■ **What you are asked to do**
Compute how many lines in the entries below contain "Literature", and output nothing but the number.

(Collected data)
..............................

import Literature.Probability.LatticeModels.CoexistenceAnchoring
import Literature.Probability.LatticeModels.PinLeftBound
import Literature.Probability.LatticeModels.TouchingProbability
import HarnessLib

/-!
# Good paths of upper type in the coexistence case (GH2000 Lemma 5.5, Case 3, winding form)

Topic `Probability/LatticeModels`; theorems only. Georgii–Higuchi, J. Math. Phys. 41 (2000), proof of
Lemma 5.5, Case 3 (`μ(E⁺_up) = μ(E⁻_up) = 1`): "consider the half-plane `{x₂ ≥ -n}` containing `Δ`
… By the pinning lemma and the independence of the two layers, the following event has
`ν̂`-probability at least `(θ/4)²` … together with Lemma 5.4 … there is a `≤∗`-path from `x` to `y`
above `Δ`."

This file assembles the winding-type form of this claim from the tree: the combination theorem
`le_measureReal_goodAboveW_of_pinning[']` (`GoodAboveFromPinning`), the touching bound
`le_measureReal_touchAt` (`TouchingProbability`, replacing Lemma 5.4), the pinning bound
`exists_pinLeft_bound` (`PinLeftBound`, Lemma 5.2) and the anchoring of the four pinning structures
(`PinningAnchoring`, `CoexistenceAnchoring`), in the two orientations of the interface:

* **`exists_goodAboveW_bound_of_coexistence`** — for `β > β_c(2)`, a tail-trivial `μ ∈ 𝒢(β, 0)` under
  which both an infinite `+`cluster and an infinite `-`cluster of the upper half-plane exist almost
  surely, and `s = ±1`: there is `c > 0` such that for every `m ≥ 1`, for all `a, b` large and then all
  `H` large, `c ≤ (μ ⊗ (μ ∘ θ_{s e₁}⁻¹))(A_{(-a,0),(b,0)}(m, H))`.

## References

* H.-O. Georgii, Y. Higuchi, J. Math. Phys. 41 (2000) 1153–1169, Lemma 5.5, proof, Case 3 (p. 15)
  [GeorgiiHiguchi2000].
-/

noncomputable section

open MeasureTheory Filter SimpleGraph
open Literature.Probability.Percolation
open scoped ENNReal

namespace Literature.Probability.LatticeModels

section Constants

/-- The constant `c₀ = (1 - (1 + e^{-8|β|}/2)⁻¹)/2` of the touching bound is positive. [folklore] -/
theorem touchConst_toReal_pos (β : ℝ) :
    0 < ((1 - (1 + ENNReal.ofReal (Real.exp (-(8 * |β|)) / 2))⁻¹) / 2).toReal := by
  set δ : ℝ≥0∞ := ENNReal.ofReal (Real.exp (-(8 * |β|)) / 2) with hδ
  have hδ0 : δ ≠ 0 := by
    rw [hδ]; exact (ENNReal.ofReal_pos.2 (by positivity)).ne'
  have hlt : (1 + δ)⁻¹ < 1 := ENNReal.inv_lt_one.2 (ENNReal.lt_add_right ENNReal.one_ne_top hδ0)
  have hpos : 0 < 1 - (1 + δ)⁻¹ := tsub_pos_of_lt hlt
  have hne : (1 - (1 + δ)⁻¹) / 2 ≠ 0 := (ENNReal.div_pos_iff.2 ⟨hpos.ne', ENNReal.ofNat_ne_top⟩).ne'
  have htop : (1 - (1 + δ)⁻¹) / 2 ≠ ⊤ :=
    ENNReal.div_ne_top (ne_top_of_le_ne_top ENNReal.one_ne_top tsub_le_self) two_ne_zero
  exact ENNReal.toReal_pos hne htop

end Constants

section Transports

variable {κ : Measure (SpinConfig (Site 2))}

/-- `+∗`percolation of `π_up` gives `+∗`percolation of the plane. [folklore] -/
theorem ae_plusStar_plane_of_halfPlane
    (h : ∀ᵐ ω ∂κ, ∃ x, (siteCluster zdStarGraph (spinSites 1 ω ∩ halfPlane 0) x).Infinite) :
    ∀ᵐ ω ∂κ, ∃ x, (siteCluster zdStarGraph (spinSites 1 ω) x).Infinite := by
  filter_upwards [h] with ω ⟨x, hx⟩
  exact ⟨x, hx.mono (siteCluster_mono Set.inter_subset_left x)⟩

/-- `-∗`percolation of `π_up` for `κ` is `+∗`percolation of `π_up` for `κ ∘ (-)⁻¹`. [folklore] -/
theorem ae_plusStarUp_map_neg
    (h : ∀ᵐ ω ∂κ, ∃ x, (siteCluster zdStarGraph (spinSites (-1) ω ∩ halfPlane 0) x).Infinite) :
    ∀ᵐ ω ∂(κ.map fun σ : SpinConfig (Site 2) => -σ), ∃ x, (siteCluster zdStarGraph (spinSites 1 ω ∩ halfPlane 0) x).Infinite := by
  have hmeas : MeasurableSet {ω : SpinConfig (Site 2) | ∃ x, (siteCluster zdStarGraph (spinSites 1 ω ∩ halfPlane 0) x).Infinite} :=
    MeasurableSet.of_tailEvents (measurableSet_tailEvents_existsInfClusterIn (G := zdStarGraph) 1 (halfPlane 0))
  rw [ae_map_iff measurable_neg.aemeasurable hmeas]
  filter_upwards [h] with ω hω
  show ∃ x, (siteCluster zdStarGraph (spinSites 1 (-ω) ∩ halfPlane 0) x).Infinite
  simpa only [spinSites_neg_config] using hω

/-- `+∗`percolation of `π_up` for `κ` is `+∗`percolation of `π_up` for `κ ∘ R₀⁻¹`. [folklore] -/
theorem ae_plusStarUp_map_refl0
    (h : ∀ᵐ ω ∂κ, ∃ x, (siteCluster zdStarGraph (spinSites 1 ω ∩ halfPlane 0) x).Infinite) :
    ∀ᵐ ω ∂(κ.map refl0), ∃ x, (siteCluster zdStarGraph (spinSites 1 ω ∩ halfPlane 0) x).Infinite := by
  have hmeas : MeasurableSet {ω : SpinConfig (Site 2) | ∃ x, (siteCluster zdStarGraph (spinSites 1 ω ∩ halfPlane 0) x).Infinite} :=
    MeasurableSet.of_tailEvents (measurableSet_tailEvents_existsInfClusterIn (G := zdStarGraph) 1 (halfPlane 0))
  let φ : zdStarGraph ≃g zdStarGraph :=
    { toEquiv := (reflectCoord (d := 2) 0).toEquiv
      map_rel_iff' := by
        intro a b
        constructor
        · intro h
          have h' := (starReflectHom 0).map_rel h
          rw [starReflectHom_apply, starReflectHom_apply] at h'
          have ea : reflectCoord 0 ((reflectCoord (d := 2) 0).toEquiv a) = a := reflectCoord_reflectCoord 0 a
          have eb : reflectCoord 0 ((reflectCoord (d := 2) 0).toEquiv b) = b := reflectCoord_reflectCoord 0 b
          rw [ea, eb] at h'
          exact h'
        · intro h
          exact (starReflectHom 0).map_rel h }
  have hφ1 : ∀ z : Site 2, (φ z) 1 = z 1 := fun z => (reflectCoord_zero_apply z).2
  rw [ae_map_iff measurable_refl0.aemeasurable hmeas]
  filter_upwards [h] with ω ⟨x, hx⟩
  refine ⟨φ x, ?_⟩
  show (siteCluster zdStarGraph (spinSites 1 (configRelabel φ.toEquiv ω) ∩ halfPlane 0) (φ x)).Infinite
  rw [infinite_siteCluster_configRelabel_iff φ hφ1 1 ω x]; exact hx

..............................

■ **Answer box**
5